Work item: If a line in the data holds "every", copy that line out in full.

────────────────────

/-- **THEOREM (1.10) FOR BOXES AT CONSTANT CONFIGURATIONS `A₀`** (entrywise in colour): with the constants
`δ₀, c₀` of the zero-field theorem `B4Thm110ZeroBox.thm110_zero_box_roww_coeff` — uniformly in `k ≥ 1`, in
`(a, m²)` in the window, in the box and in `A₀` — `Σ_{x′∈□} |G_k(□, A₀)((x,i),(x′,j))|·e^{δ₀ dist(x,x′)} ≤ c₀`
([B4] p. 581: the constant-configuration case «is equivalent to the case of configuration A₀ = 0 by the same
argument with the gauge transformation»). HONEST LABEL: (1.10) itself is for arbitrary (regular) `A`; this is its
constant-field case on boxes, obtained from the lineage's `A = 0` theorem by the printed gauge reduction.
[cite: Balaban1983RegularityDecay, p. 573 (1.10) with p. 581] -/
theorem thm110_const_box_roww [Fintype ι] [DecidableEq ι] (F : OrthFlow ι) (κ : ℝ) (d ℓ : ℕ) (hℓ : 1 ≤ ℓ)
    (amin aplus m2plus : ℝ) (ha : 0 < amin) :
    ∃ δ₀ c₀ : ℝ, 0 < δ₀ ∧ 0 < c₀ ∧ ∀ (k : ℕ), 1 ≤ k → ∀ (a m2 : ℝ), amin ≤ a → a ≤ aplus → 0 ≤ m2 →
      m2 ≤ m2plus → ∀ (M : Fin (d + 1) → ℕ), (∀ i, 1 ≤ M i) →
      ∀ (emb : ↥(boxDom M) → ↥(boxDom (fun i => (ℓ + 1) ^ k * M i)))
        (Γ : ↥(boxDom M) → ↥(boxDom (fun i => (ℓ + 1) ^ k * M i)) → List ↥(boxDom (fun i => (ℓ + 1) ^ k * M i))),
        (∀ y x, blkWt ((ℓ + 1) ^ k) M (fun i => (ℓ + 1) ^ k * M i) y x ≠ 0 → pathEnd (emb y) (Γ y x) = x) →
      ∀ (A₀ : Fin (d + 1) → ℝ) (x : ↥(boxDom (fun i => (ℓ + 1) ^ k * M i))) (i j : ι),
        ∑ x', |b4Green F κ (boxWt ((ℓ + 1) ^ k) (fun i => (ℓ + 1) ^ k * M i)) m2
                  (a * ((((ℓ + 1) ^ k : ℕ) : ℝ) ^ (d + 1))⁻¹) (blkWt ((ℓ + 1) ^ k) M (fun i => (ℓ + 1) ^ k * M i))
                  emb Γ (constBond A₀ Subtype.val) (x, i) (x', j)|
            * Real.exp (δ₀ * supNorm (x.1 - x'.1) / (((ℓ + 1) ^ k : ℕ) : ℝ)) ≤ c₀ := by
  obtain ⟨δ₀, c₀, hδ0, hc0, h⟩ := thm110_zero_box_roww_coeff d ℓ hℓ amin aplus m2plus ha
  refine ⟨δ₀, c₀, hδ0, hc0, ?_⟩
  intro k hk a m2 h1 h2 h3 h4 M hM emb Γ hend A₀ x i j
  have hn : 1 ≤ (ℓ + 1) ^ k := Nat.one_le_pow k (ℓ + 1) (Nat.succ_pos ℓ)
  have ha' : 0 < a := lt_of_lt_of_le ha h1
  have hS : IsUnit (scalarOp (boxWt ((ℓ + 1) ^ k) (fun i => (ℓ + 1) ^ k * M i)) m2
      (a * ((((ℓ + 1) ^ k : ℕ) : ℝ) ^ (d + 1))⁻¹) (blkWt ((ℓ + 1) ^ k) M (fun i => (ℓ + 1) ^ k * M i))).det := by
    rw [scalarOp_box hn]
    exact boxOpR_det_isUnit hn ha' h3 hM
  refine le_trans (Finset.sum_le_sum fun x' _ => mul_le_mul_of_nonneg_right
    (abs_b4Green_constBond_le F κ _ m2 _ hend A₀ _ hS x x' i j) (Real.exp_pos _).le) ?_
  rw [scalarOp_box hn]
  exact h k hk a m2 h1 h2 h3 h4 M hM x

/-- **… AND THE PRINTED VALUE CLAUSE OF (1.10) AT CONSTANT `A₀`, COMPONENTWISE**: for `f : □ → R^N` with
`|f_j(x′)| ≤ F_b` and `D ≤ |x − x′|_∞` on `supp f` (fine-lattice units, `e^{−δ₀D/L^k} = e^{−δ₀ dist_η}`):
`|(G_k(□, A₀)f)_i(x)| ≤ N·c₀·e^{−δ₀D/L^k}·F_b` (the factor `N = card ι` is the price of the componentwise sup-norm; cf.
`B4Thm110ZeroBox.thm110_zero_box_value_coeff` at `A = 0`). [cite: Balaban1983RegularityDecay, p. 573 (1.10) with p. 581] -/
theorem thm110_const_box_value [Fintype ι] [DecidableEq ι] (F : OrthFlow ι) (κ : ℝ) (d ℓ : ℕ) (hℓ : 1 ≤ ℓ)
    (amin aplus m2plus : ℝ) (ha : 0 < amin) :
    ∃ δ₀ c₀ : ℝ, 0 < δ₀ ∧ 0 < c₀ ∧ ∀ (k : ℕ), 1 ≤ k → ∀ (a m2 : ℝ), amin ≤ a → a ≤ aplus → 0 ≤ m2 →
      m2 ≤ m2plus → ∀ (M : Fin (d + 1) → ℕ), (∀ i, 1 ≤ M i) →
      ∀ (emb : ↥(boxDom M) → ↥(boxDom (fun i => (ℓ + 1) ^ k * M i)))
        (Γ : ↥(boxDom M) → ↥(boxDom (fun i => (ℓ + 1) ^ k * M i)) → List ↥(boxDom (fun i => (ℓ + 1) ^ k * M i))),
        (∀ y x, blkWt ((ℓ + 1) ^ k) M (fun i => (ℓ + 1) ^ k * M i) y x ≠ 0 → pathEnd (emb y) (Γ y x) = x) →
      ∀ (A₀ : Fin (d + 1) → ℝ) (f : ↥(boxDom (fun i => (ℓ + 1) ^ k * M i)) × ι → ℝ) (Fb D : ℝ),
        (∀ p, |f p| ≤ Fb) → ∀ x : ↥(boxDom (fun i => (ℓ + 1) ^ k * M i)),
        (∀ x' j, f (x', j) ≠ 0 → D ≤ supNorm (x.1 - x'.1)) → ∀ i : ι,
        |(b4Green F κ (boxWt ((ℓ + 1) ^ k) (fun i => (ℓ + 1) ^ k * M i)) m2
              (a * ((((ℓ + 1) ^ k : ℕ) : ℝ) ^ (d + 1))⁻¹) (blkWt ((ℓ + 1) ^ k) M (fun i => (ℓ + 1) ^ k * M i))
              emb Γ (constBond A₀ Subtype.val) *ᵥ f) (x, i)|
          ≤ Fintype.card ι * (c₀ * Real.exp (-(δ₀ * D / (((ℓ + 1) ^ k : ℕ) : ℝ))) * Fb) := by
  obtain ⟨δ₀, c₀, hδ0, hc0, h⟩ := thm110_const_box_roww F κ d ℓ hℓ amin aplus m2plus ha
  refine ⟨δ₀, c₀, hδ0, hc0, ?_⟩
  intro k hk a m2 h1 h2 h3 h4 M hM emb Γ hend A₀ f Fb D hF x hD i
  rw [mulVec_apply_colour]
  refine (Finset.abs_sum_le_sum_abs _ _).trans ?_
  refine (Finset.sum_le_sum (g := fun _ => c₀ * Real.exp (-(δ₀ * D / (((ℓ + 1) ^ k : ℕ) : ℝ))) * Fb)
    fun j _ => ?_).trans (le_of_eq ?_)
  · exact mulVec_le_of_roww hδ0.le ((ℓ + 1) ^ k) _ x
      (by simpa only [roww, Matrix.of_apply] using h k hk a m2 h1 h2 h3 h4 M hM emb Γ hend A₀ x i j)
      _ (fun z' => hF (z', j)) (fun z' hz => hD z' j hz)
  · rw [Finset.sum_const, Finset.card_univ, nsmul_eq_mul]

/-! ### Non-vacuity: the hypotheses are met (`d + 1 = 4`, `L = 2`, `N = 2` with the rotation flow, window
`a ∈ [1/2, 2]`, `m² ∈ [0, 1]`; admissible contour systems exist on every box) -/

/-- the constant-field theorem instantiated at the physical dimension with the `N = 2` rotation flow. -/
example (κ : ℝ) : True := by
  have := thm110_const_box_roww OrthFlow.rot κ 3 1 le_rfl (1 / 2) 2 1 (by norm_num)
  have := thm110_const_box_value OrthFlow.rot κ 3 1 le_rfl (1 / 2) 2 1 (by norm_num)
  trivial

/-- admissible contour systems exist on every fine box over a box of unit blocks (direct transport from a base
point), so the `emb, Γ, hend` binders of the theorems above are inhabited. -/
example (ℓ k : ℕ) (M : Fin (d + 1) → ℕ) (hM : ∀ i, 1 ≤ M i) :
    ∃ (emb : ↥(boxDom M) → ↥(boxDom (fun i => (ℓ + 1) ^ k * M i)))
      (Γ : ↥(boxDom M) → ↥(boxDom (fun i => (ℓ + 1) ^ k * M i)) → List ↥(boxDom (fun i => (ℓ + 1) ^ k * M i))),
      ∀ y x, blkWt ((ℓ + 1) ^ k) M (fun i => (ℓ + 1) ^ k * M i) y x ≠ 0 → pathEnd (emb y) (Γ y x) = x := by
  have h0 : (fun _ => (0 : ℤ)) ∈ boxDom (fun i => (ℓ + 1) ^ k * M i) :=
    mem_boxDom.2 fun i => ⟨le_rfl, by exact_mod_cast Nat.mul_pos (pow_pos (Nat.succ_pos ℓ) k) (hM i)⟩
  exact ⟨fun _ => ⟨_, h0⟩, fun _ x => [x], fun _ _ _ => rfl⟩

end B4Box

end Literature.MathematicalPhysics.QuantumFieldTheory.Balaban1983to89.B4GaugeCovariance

────────────────────

Written answer:
`a ∈ [1/2, 2]`, `m² ∈ [0, 1]`; admissible contour systems exist on every box) -/
/-- admissible contour systems exist on every fine box over a box of unit blocks (direct transport from a base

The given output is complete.